PYSA ransomware is specifically targeting K-12 schools and seminars.

 

The Federal Bureau of Investigation (FBI) has issued a warning notifying of an increase in PYSA ransomware attacks targeting educational institutions. While singling out educational institutions, the FBI notes the PYSA ransomware surge is also targeting government bodies, private firms, and the healthcare department in the US and the UK.

PYSA, also known as Mespinoza was first discovered in October 2019. It has the capability of exfiltrating and encrypting files and data, with the threat actors specifically targeting higher education, K-12 schools, and seminars. 

The advisory issued by the FBI stated: “These actors use PYSA to exfiltrate data from victims prior to encrypting victim’s systems to use as leverage in eliciting ransom payments. The cyber actors then exfiltrate files from the victim’s network, sometimes using the free opensource tool WinSCP5, and proceed to encrypt all connected Windows and/or Linux devices and data, rendering critical files, database, virtual machines, backups, and applications inaccessible to users.”

The attackers often use phishing and Remote Desktop Control (RDP) attacks for initial access to targeted networks and then use tools such as PowerShell Empire, Mimikatz, and Koadic to gain further access. They also gather and exfiltrate sensitive files from the victims’ networks, including personally identifiable information (PII), payroll tax information, and other types of data that could be used to force the victims to pay a ransom under the threat of leaking the stolen info.
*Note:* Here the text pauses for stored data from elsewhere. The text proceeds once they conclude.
import Summits.QuantumFields.YangMills.Theorems.LuscherReductionTwistedTraceScalingBODefectHODFixedMagnetic
import Summits.QuantumFields.YangMills.Theorems.LuscherReductionTwistedTraceScalingBODefectHOD
import Summits.QuantumFields.YangMills.Theorems.LuscherReductionTwistedTraceScalingBODefectCoreCurrency
import Summits.QuantumFields.YangMills.Theorems.LuscherReductionTwistedTraceScalingBODefectTailPiece
import Summits.QuantumFields.YangMills.Theorems.LuscherReductionTwistedTraceScalingBODefectTailSchedule
import Summits.QuantumFields.YangMills.Theorems.LuscherReductionTwistedTraceScalingBODefectOutPiece
import Summits.QuantumFields.YangMills.Theorems.LuscherReductionTwistedTraceScalingBODefectShellB
import Summits.QuantumFields.YangMills.Theorems.TwistedTraceScaling.Negative.OutPieceMagneticBound
import Summits.QuantumFields.YangMills.Theorems.LuscherReductionTwistedTraceScalingBOCurrencyFloorZ
import Summits.QuantumFields.YangMills.Theorems.LuscherReductionTwistedTraceScalingBODefectRecordData
import Summits.QuantumFields.YangMills.Theorems.LuscherReductionTwistedTraceScalingBODefectCoreRateLow
import Summits.QuantumFields.YangMills.Theorems.LuscherReductionTwistedTraceScalingBODefectOutRateMagnetic
import Summits.QuantumFields.YangMills.Theorems.TwistedTraceScaling.Negative.RecordInputExponentWindow
import Summits.QuantumFields.YangMills.Theorems.LuscherReductionTwistedTraceScalingBODefectShellRate
import Summits.QuantumFields.YangMills.Theorems.LuscherReductionTwistedTraceScalingFPWeightCore
import HarnessLib

/-!
# (C4-SHELL, H2 «hOD below 1/6», part 4 — ASSEMBLED) THE OFF-DIAGONAL BRICK `hOD` OF THE RECORD FOR EVERY TUBE EXPONENT `0 < s < 1/4`, WITH AN EXPLICIT POLYNOMIAL RATE
# (lane A of S-BASE, crux `TwistedTraceScaling` stmt-QuantumFields-20203, C4-SHELL; lead g23 card `pub/ym-fleet/ym-luscher-20007-p1/Lines-shell-gain.md` §3–§4 (HANDS WANTED H2); cdisprove UPDATE 29 (C),(D); hand A `…-w1` g2)

The landed ✓`…BODefectHOD.hOD_record` (g20) is stated for `1/6 < s < 1/4`; the audit (hand A + cdisprove UPDATE 29 (D)) shows that `1/6 < s` enters at exactly two places:
(γ) the stiff-separation kernel bound ✓`hsep_record` (`β^{−(3s−1/2)} → 0`), and (β) the QUALITATIVE rate clause `b² = o(λ_b)` via ✓`core_rate_small` (`β^{-2s} = o(β^{-1/3})`).  For the thin
exponent-shells of the C4-SHELL cut both are replaced: (γ) by cdisprove R59 ✓`…Negative.OutPieceMagneticBound.eventually_hsep_magnetic` (the MAGNETIC separation constant
`K_sep = e^{2β|E|}e^{−(β/2)(gap/16)(r_F/12)²}`, valid for EVERY `s > 0`; the outer piece and the fixed-β defect clause re-instantiated as ✓`out_rate_small_magnetic`, ✓`hdef_fixed_magnetic`),
and (β) by the EXPLICIT polynomial size of the rate, which is what the lead's `ShellBricks.hdom` (DOMINATION) consumes:
★★★ `hOD_record_low (hLz) (hL2 : 2 ≤ L) (hs0 : 0 < s) (hs4 : s < 1/4)` — `∃ M₀ ≥ 2, ∀ M ≥ M₀, ∃ b ≥ 0, (∀ p, p < 2s → p < 1/3 → ∀ᶠ β, b β² ≤ powScale p β) ∧ ∀ᶠ β, ⟨the (OD) clause of
`RecordAnalyticInput.hOD` for the cap-restricted frozen stiff-Gaussian profile of record, literal currency `Λ = (btC/fpZ(btEps)/recordGamma)·λ₀(1,L³β)`, VERBATIM as in ✓`hOD_record`⟩`.
The rate is `b = √(2(b_core² + b_T² + b_O² + b_B²))` with `b_core² ≤ β^{-p'}` for every `p' < min(2s, 2/5)` (✓`core_rate_sq_le_powScale`), and `b_T², b_O², b_B² = o(λ_b)`
(✓`tail_rate_small`, ✓`out_rate_small_magnetic`, ✓`shell_rate_small`, all `0 < s`) with `λ_b(L³β) ≤ 2β^{-1/3}` (✓`Negative.bareLambda_cube_mul_le`); the proof body is otherwise the g20
template (`pub/ym-fleet/ym-luscher-20007-p1/g20-work/tools`, regenerated with the two substitutions; every other input is stated for `0 < s ≤ 1/3` or `s < 1/2`).
At `1/6 < s < 1/4` this is consistent with ✓`hOD_record` (`β^{-p} = o(λ_b)` for `p > 1/3` is then available); below `1/6` the rate is `β^{-s}·polylog`, NOT `o(λ_b)`.
HONEST FRAMING: re-instantiation at smaller tube exponents of the fixed-`L` (OD) brick of a stub of a child of the CONDITIONAL route R2b1 (Lüscher two-lattice reduction); the thin shells
below `1/6`, C4-SHELL, COARSE-UPPER/LOWER/TAIL, the crux remain OPEN; not infinite volume, not a mass gap, not Clay.
-/

set_option autoImplicit false

noncomputable section

open MeasureTheory Filter Topology Real
open scoped BigOperators
open Literature.MathematicalPhysics.QuantumFieldTheory
open Literature.MathematicalPhysics.QuantumLattice

namespace Summit.QuantumFields.YangMills.Theorems.FemtoTransferGap.TwoLattice.ConstTube

open Summit.QuantumFields.YangMills.Theorems.FemtoTransferGap
open Summit.QuantumFields.YangMills.Theorems.FemtoTransferGap.TwoLattice
open Summit.QuantumFields.YangMills.Theorems.FemtoTransferGap.TwoLattice.Avg
open Summit.QuantumFields.YangMills.Theorems.FemtoTransferGap.TwoLattice.Stiff
open Summit.QuantumFields.YangMills.Theorems.FemtoTransferGap.TwoLattice.GnChart
open Summit.QuantumFields.YangMills.Theorems.FemtoTransferGap.TwoLattice.Cov

variable {L : ℕ} [NeZero L]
The FBI researchers have also discovered Advanced Port Scanner and Advanced IP Scanner used by the attackers to conduct network reconnaissance. These are open-source tools that allow users to identify open network computers and discover the versions of programs on those ports. From there, threat actors are deploying various open-source tools for lateral movement. 

“Educational institutions are big targets for hackers as thousands of people’s sensitive information is potentially involved, and the substantial shift towards e-learning has made them even more appealing to hackers and ransomware. These attacks on schools can bring education to a halt while potentially exposing every student and teacher’s personal data within the organization. Parents are also targeted and may be coerced into paying ransom for personal information or school assignments if information falls into bad actors’ hands,” James Carder, CSO at LogRhythm stated.